Book Review: The Thirst

Jo Nesbo

Harvill Secker

PenguinRandomHouse

Review: Brian Joss

Hip-Hip-Hurrah, Harry Hole is back after his creator Jo Nesbo, ventured into the world of stand-alone thrillers: Blood on Snow, about Olav, an anti-hero – an assassin hired to take out his boss’s wife; The Son in which Sonny Lofthus goes on  a mission to avenge his father, an incorruptible cop who was found dead at home; and Midnight Sun, where the protagonist, Jon Hansen, is on the run and having to make choices about life, and everything else. Although they are good they are not in the same class as the Harry Hole series, and his latest, The Thirst, proves it.

If you’ve never come across Harry Hole before, he has been around for about 20 years and made his debut in The Bat. The Oslo detective is a conflicted personality fighting the demon of alcohol. His personal relationships are also in a bit of a mess, although in The Thirst he is happily married to Rakel whose son Oleg is in police college, where Harry, who has retired from police work, now lectures.

Hole’s not known for respecting authority while his out-of-the-box thinking which takes place in the “Boiler Room” with some trusted colleagues, helps him to get his man.

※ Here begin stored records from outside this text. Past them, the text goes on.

import Literature.IUT.HodgeArakelov.StableCurveAgreementOfCompletions
import Literature.IUT.HodgeArakelov.LabelClassesOfCuspsCor24ZHatAssembly
import Literature.IUT.HodgeTheaters.StableCurveTemperedDataOfSpecialFibreCor25
import Literature.IUT.HodgeTheaters.TemperedCoveringsCor23iiOfSpecialFibre
import HarnessLib

/-!
# [IUTchII] Cor 2.4 (i)′ at an agreement with the [IUTchI] §2 datum `ofSpecialFibre` of a tempered curve: `hΛ`, input (A), Cor 2.3 (ii) DISCHARGED

S. Mochizuki, *Inter-universal Teichmüller Theory II*, kurims manuscript (Dec. 2020), §2: Def 2.3 (i)(ii) pp. 67–68, Cor 2.4 (i) pp. 69–71
(proof p. 70 l. −5 – p. 71 l. 5), Rmk 2.4.1 p. 71; *Inter-universal Teichmüller Theory I* (May 2020), §2: Cor 2.3 (ii)/(v) pp. 47–48,
Prop 2.4 (i) p. 50, Cor 2.5 p. 51 [cite: Mochizuki2012, II Cor 2.4 (i) pp.69–71; I §2 pp.46–51] (D-0012 claim key, status DISPUTED: every
[IUTchI]/[IUTchII] statement below is a HYPOTHESIS named by the tree's typed predicates or a kernel theorem about the tree's own constructions;
nothing printed is asserted); [SemiAnbd] §6 p. 71 [cite: MochizukiSemiAnbd2006, §6 p.71].

abc-iut cell, node **IUTchII:Cor2.4(i)** (CONE-BOARD claimant abc-iut-w4-d012; gen 6), GAP-LEDGER **G-w4d012-1** («what remains to instantiate is
the agreement itself at the common model + hΛ», D-row 2026-08-26T00:33:22Z) — part 1 of 2 (part 2, `LabelClassesOfCuspsCor24iGenuine.lean`,
instantiates everything at abc-iut-L6-t19's tower of record `ofPiCHat` and the curve `X̲_v`, B15).  PROOF-ONLY (no `def`/`instance`/`structure`).
Consumed BY NAME: the proof of abc-iut-w5-d132's `StableCurveAgreement.exists_of_isProfiniteCompletion` (p430970, re-run with one more conjunct),
abc-iut-w5-d028's `CuspidalInertiaData.exists_model_of_agreementIso`, abc-iut-L6-t7's B13 `StableCurveAgreement` / `SubgraphDictionary` / `h23v`
(p412701), abc-iut-L5-t11's `StableCurveTemperedData.ofSpecialFibre` with `ofSpecialFibre_nonempty_inertiaTpEquivZHat` («`I_x ≅ Ẑ(1)`») and
`cor23ii_ofSpecialFibre`, abc-iut-w5-d121's `StableCurveAgreement.hΛ_of_equiv_zHat` (p417096), and this lineage's own `inputA_of_prop24i` (p414109),
`cor24_i_of_inputs` (p411807), `cor24_i'_of_agreements` (p416675: ONE `ℍ`-dictionary PER `□`, finding F-w4d012-2).

WHAT IS PROVED, for ANY `±`-tower `W` (cuspidal datum `Cu` with the LEVEL CLAUSE of the transported datum, `[Π^±_v : Π_v] < ∞`) agreeing with the
[IUTchI] §2 datum `ofSpecialFibre X d Sf …` of SOME tempered curve `X : TemperedCurve p` with special-fibre data:
* `StableCurveAgreement.exists_of_isProfiniteCompletion_isHomeomorph` — the B15 core (p430970) with `IsHomeomorph A.eHat` EXPOSED (the uniqueness
  isomorphism of the profinite completion is bicontinuous; the `ℍ`-dictionaries need it);
* `PlusMinusTower.hrel₂_of_levelClause` — conjunct 2 of Def 2.3 (ii)′ for `Π_v ⊆ Π^±_v` from the level clause + finite index;
* `StableCurveAgreement.hΛ_ofSpecialFibre` — the Rmk 2.4.1 datum `hΛ` of this lineage's closers is a THEOREM at such an agreement;
* `StableCurveAgreement.inputA_ofSpecialFibre` — input (A) («`I^{γ'}_t ⊆ Π^±_v ⟹ γ' ∈ Δ^±_v`») modulo ONLY [IUTchI] Prop 2.4 (i) of the datum;
* `StableCurveAgreement.h23v_ofSpecialFibre` — input (C) («`Δ̂^±_{v□} ∩ Δ^±_v = Δ^±_{v□}`») for a `Π_{v□}` whose `Δ^±_{v□}` is carried by `eHat`
  onto `Δ^tp_{X,ℍ'}` for SOME sub-graph `Π^tp_{ℍ'} ≤ π₁^temp(G^c)` with `Π̂_{ℍ'}` its closure (print [IUTchI] p. 44), modulo ONLY [IUTchI] Cor 2.3 (v)
  of that datum (Cor 2.3 (ii) being abc-iut-L5-t11's THEOREM there) — the datum's `Π^tp_X, Π̂_X, G_k`, cusps and `I_x` do not depend on `ℍ`, so
  the agreement RE-GRAPHS definitionally to every `ℍ'` with the same `Cu` and `eHat` (one datum PER `□`, F-w4d012-2, over ONE cuspidal datum);
* `cor24_i_ofSpecialFibre` / `cor24_i'_ofSpecialFibre` — the landed predicate `Cor24_i W Cu H I` / the decl of record `Cor24_i' Dec W Cu Ld I`
  from {`Prop24i`; per `□`: (`Π^tp_{ℍ'}`, `Π̂_{ℍ'}` = closure, Δ-dictionary identity, Cor 2.3 (v)); the open-subgroup step (B) `h23vi` = G-w4d012-2}.

HONEST LABEL: kernel theorems about ANY agreement with a special-fibre datum (part 2 supplies the genuine one); G-w4d012-2 (B) is untouched
(its by-name reductions p419450/p420168/p420922 apply verbatim).  Typed ≠ proved for Prop 2.4 (i) / Cor 2.3 (v) themselves; nothing here
takes a side on [IUTchIII] Cor 3.12 or asserts anything of the series.
-/

noncomputable section
/-! ### The second part of (iii) under (∗_j) -/

/-- **Thm. 3.7 (iii), second part, under (∗_j)** (Comments (6)(b),(c)): if the compact `C`, satisfying
(∗_j), lies in two distinct verticial subgroups `H₁`, `H₂`, then every verticial subgroup containing `C`
is `H₁` or `H₂`, and `C` lies in an edge-like subgroup of a CLOSED edge.  This is abc-iut-L3-t11's
`compactInVerticial_conj2_of_levelData` with its two tree-system steps run under (∗_j)
(`atMostTwo_systems_of_hstar`, `adjacent_of_hstar`) instead of "at most two fixed vertices".
[cite: MochizukiSemiAnbd2006, Thm 3.7(iii) p.41] -/
theorem conj2_of_hstar (hVD : VerticialDistinct.{u}) (h𝒢 : 𝒢.Thm37Hypotheses) (C : Subgroup c.G)
    (hstar : ∀ j : D.J, ∃ (i : D.J) (h : j ≤ i), ∀ e e' : (D.tree i).Edge,
      (∀ γ : C, (D.act i γ).hom.edgeMap e = e) → (∀ γ : C, (D.act i γ).hom.edgeMap e' = e') →
      (D.trans h).edgeMap e = (D.trans h).edgeMap e')
    {v₁ v₂ : 𝒢.graph.Vertex} {H₁ H₂ : Subgroup c.G} (hH₁ : H₁ ∈ verticialSubgroups c v₁)
    (hH₂ : H₂ ∈ verticialSubgroups c v₂) (hne : H₁ ≠ H₂) (hC₁ : C ≤ H₁) (hC₂ : C ≤ H₂) :
    (∀ (v₃ : 𝒢.graph.Vertex) (H₃ : Subgroup c.G), H₃ ∈ verticialSubgroups c v₃ → C ≤ H₃ →
        H₃ = H₁ ∨ H₃ = H₂) ∧
      ∃ (e : 𝒢.graph.Edge) (L : Subgroup c.G), 𝒢.graph.IsClosedEdge e ∧
        L ∈ edgeLikeSubgroups c e ∧ C ≤ L := by
  classical
  -- the restricted actions of `C`
  let ρC : ∀ j, C →* Aut (D.tree j) := fun j => (D.act j).comp C.subtype
  have hstarC : ∀ j : D.J, ∃ (i : D.J) (h : j ≤ i), ∀ e e' : (D.tree i).Edge,
      (∀ γ : C, (ρC i γ).hom.edgeMap e = e) → (∀ γ : C, (ρC i γ).hom.edgeMap e' = e') →
      (D.trans h).edgeMap e = (D.trans h).edgeMap e' := hstar
  -- (I1): the two verticial subgroups fix compatible systems `x₁`, `x₂`, hence so does `C`
  obtain ⟨x₁, hx₁c, hx₁f⟩ := D.fix v₁ H₁ hH₁
  obtain ⟨x₂, hx₂c, hx₂f⟩ := D.fix v₂ H₂ hH₂
  have hx₁C : ∀ (j : D.J) (γ : C), (ρC j γ).hom.vertexMap (x₁ j) = x₁ j :=
    fun j γ => hx₁f γ (hC₁ γ.2) j
  have hx₂C : ∀ (j : D.J) (γ : C), (ρC j γ).hom.vertexMap (x₂ j) = x₂ j :=
    fun j γ => hx₂f γ (hC₂ γ.2) j
  -- two verticial subgroups fixing the SAME system coincide (via (I2) and Thm 3.7 (ii))
  have same : ∀ {w w' : 𝒢.graph.Vertex} {K K' : Subgroup c.G}, K ∈ verticialSubgroups c w →
      K' ∈ verticialSubgroups c w' → ∀ x : ∀ j, (D.tree j).Vertex,
      (∀ ⦃i j : D.J⦄ (h : i ≤ j), (D.trans h).vertexMap (x j) = x i) →
      (∀ g ∈ K, ∀ j, (D.act j g).hom.vertexMap (x j) = x j) →
      (∀ g ∈ K', ∀ j, (D.act j g).hom.vertexMap (x j) = x j) → K = K' := by
    intro w w' K K' hK hK' x hxc hKx hK'x
    obtain ⟨v', H', hH', hstabx⟩ := D.stab x hxc
    have h1 : K = H' := eq_of_le_of_mem_verticialSubgroups hVD h𝒢 c hK hH' fun g hg => hstabx g (hKx g hg)
    have h2 : K' = H' := eq_of_le_of_mem_verticialSubgroups hVD h𝒢 c hK' hH' fun g hg => hstabx g (hK'x g hg)
    rw [h1, h2]
  -- hence `x₁ ≠ x₂`, at some level `i`
  have hx₁₂ : ∃ i, x₁ i ≠ x₂ i := by
    by_contra hall
    push Not at hall
    have : x₁ = x₂ := funext hall
    subst this
    exact hne (same hH₁ hH₂ x₁ hx₁c hx₁f hx₂f)
  obtain ⟨i, hi⟩ := hx₁₂
  refine ⟨fun v₃ H₃ hH₃ hC₃ => ?_, ?_⟩
  · -- ONLY TWO: a third verticial subgroup containing `C` fixes a third system, which must be `x₁` or `x₂`
    obtain ⟨x₃, hx₃c, hx₃f⟩ := D.fix v₃ H₃ hH₃
    have hx₃C : ∀ (j : D.J) (γ : C), (ρC j γ).hom.vertexMap (x₃ j) = x₃ j :=
      fun j γ => hx₃f γ (hC₃ γ.2) j
    by_cases h31 : ∃ i₁, x₃ i₁ ≠ x₁ i₁
    · by_cases h32 : ∃ i₂, x₃ i₂ ≠ x₂ i₂
      · obtain ⟨i₁, hi₁⟩ := h31
        obtain ⟨i₂, hi₂⟩ := h32
        exact (SemiGraph.atMostTwo_systems_of_hstar D.tree ρC D.trans D.isTree hstarC
          hx₃c hx₁c hx₂c hx₃C hx₁C hx₂C hi₁ hi hi₂).elim
      · push Not at h32
        have : x₃ = x₂ := funext h32
        subst this
        exact Or.inr (same hH₃ hH₂ x₃ hx₃c hx₃f hx₂f)
    · push Not at h31
      have : x₃ = x₁ := funext h31
      subst this
      exact Or.inl (same hH₃ hH₁ x₃ hx₃c hx₃f hx₁f)
  · -- THE EDGE: at every level `j ≥ i` the fixed pair is joined by a unique closed edge, fixed with its
    -- branches ((∗_j), `adjacent_of_hstar`); these edges form a compatible system above `i`
    have adj : ∀ j : {j : D.J // i ≤ j}, ∃ (e : (D.tree j.1).Edge) (b b' : (D.tree j.1).Branch),
        (D.tree j.1).IsClosedEdge e ∧ b ≠ b' ∧ (D.tree j.1).edgeOf b = e ∧ (D.tree j.1).edgeOf b' = e ∧
        (D.tree j.1).abuts b = some (x₁ j.1) ∧ (D.tree j.1).abuts b' = some (x₂ j.1) ∧
        ∀ γ : C, (ρC j.1 γ).hom.edgeMap e = e ∧
          ∀ b'' : (D.tree j.1).Branch, (D.tree j.1).edgeOf b'' = e → (ρC j.1 γ).hom.branchMap b'' = b'' :=
      fun j => SemiGraph.adjacent_of_hstar D.tree ρC D.trans D.isTree hstarC hx₁c hx₂c hx₁C hx₂C hi j.2
    choose ε bε bε' hεcl hbb hbε hb'ε hbx hb'x hεfix using adj
    -- compatibility of the edges, by uniqueness of the edge joining `x₁ i'` and `x₂ i'` (`i' ≥ i`)
    have hεc : ∀ ⦃i' j : {j : D.J // i ≤ j}⦄ (h : i'.1 ≤ j.1), (D.trans h).edgeMap (ε j) = ε i' := by
      intro i' j h
      have hx12 : x₁ i'.1 ≠ x₂ i'.1 :=
        SemiGraph.ne_of_compatible_ne D.tree (fun i j h => (D.trans h).vertexMap) hx₁c hx₂c hi i'.2
      refine SemiGraph.edge_unique_of_abuts (D.isTree i'.1) hx12 (c := (D.trans h).branchMap (bε j))
        (d := (D.trans h).branchMap (bε' j)) (c' := bε i') (d' := bε' i') ?_ ?_ (hbε i') (hb'ε i') ?_ ?_
        (hbx i') (hb'x i')
      · rw [(D.trans h).edgeOf_branchMap, hbε j]
      · rw [(D.trans h).edgeOf_branchMap, hb'ε j]
      · rw [(D.trans h).abuts_branchMap _ _ (hbx j), hx₁c h]
      · rw [(D.trans h).abuts_branchMap _ _ (hb'x j), hx₂c h]
    -- (I3): the stabiliser of the edge system lies in an edge-like subgroup `L` of the image edge `e`
    obtain ⟨e, L, hL, hpe, hLstab⟩ := D.edge i ε hεc
    refine ⟨e, L, ?_, hL, fun g hg => hLstab g fun j => hεfix j ⟨g, hg⟩⟩
    -- `e` is closed: the image of the closed edge `ε i` with its two distinct abutting branches
    let jj : {j : D.J // i ≤ j} := ⟨i, le_rfl⟩
    rw [← hpe jj]
    refine SemiGraph.isClosedEdge_of_abuts (c := (D.proj jj.1).branchMap (bε jj))
      (c' := (D.proj jj.1).branchMap (bε' jj))
      (fun heq => hbb jj ((D.proj jj.1).branchMap_injOn _ _ (by rw [hbε jj, hb'ε jj]) heq)) ?_ ?_
      ((D.proj jj.1).abuts_branchMap _ _ (hbx jj)) ((D.proj jj.1).abuts_branchMap _ _ (hb'x jj))
    · rw [(D.proj jj.1).edgeOf_branchMap, hbε jj]
    · rw [(D.proj jj.1).edgeOf_branchMap, hb'ε jj]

However, in The Thirst, an old case comes back to haunt Hole and he is persuaded by the corrupt police chief, Mikael Bellman, to come out of retirement, to bring the serial killer who got away once before, to justice.  Bellman is up for the job as justice minister so he has a big stake in the outcome.

The killer is a vampirist, not to be mistaken for a vampire, who uses steel dentures as a weapon to murder his victims, women he finds on social networks. 
When the first woman, a self-confessed Tinder addict is found dead the police know they are dealing with a vicious killer and they get confirmation when another victim is brutally killed. The hunt starts in the Jealousy Bar owned by a Turk, Mehmet Kalak, who is in trouble with loan shark, Danial Banks, whom Hole knows. Many of the personalities who have featured in the Hole thrillers are back. They include Detective Inspector Katrine Bratt, head of the investigation and who has just split with her lover, forensic officer Bjorn Holm, who played a big role in Police, the 10th Hole book, about a serial killer targeting police officers); the ungainly and thuggish Constable Truls Bernsten, who is in love with Bellman’s wife, Ulla, and has been since their schooldays; and Hole’s old boyhood friend, the taxi driver, Oystein; and psychologist Ståle Aune, the police profiler, who is concerned about his young daughter.

Nesbo introduces some new characters: a rookie cop Anders Wyller; a gritty hard-nosed news reporter, Mona Daa, who thinks the killer has contacted her;  and another psychologist, Hallstein Smith, an expert on vampirism and Dr John D Steffens, who specialises in blood. 

The Thirst is a riveting thriller. It has all the ingredients for a more than white-knuckle read: blood and gore and violence, tempered by the all-to-human players who are fallible like all of us. It will keep you reading until the small hours when the unexpected climax will feel like  a punch to the solar plexus. If you haven’t yet discovered Jo Nesbo and Harry Hole, read The Thirst;  it will make you an addict and fan for life.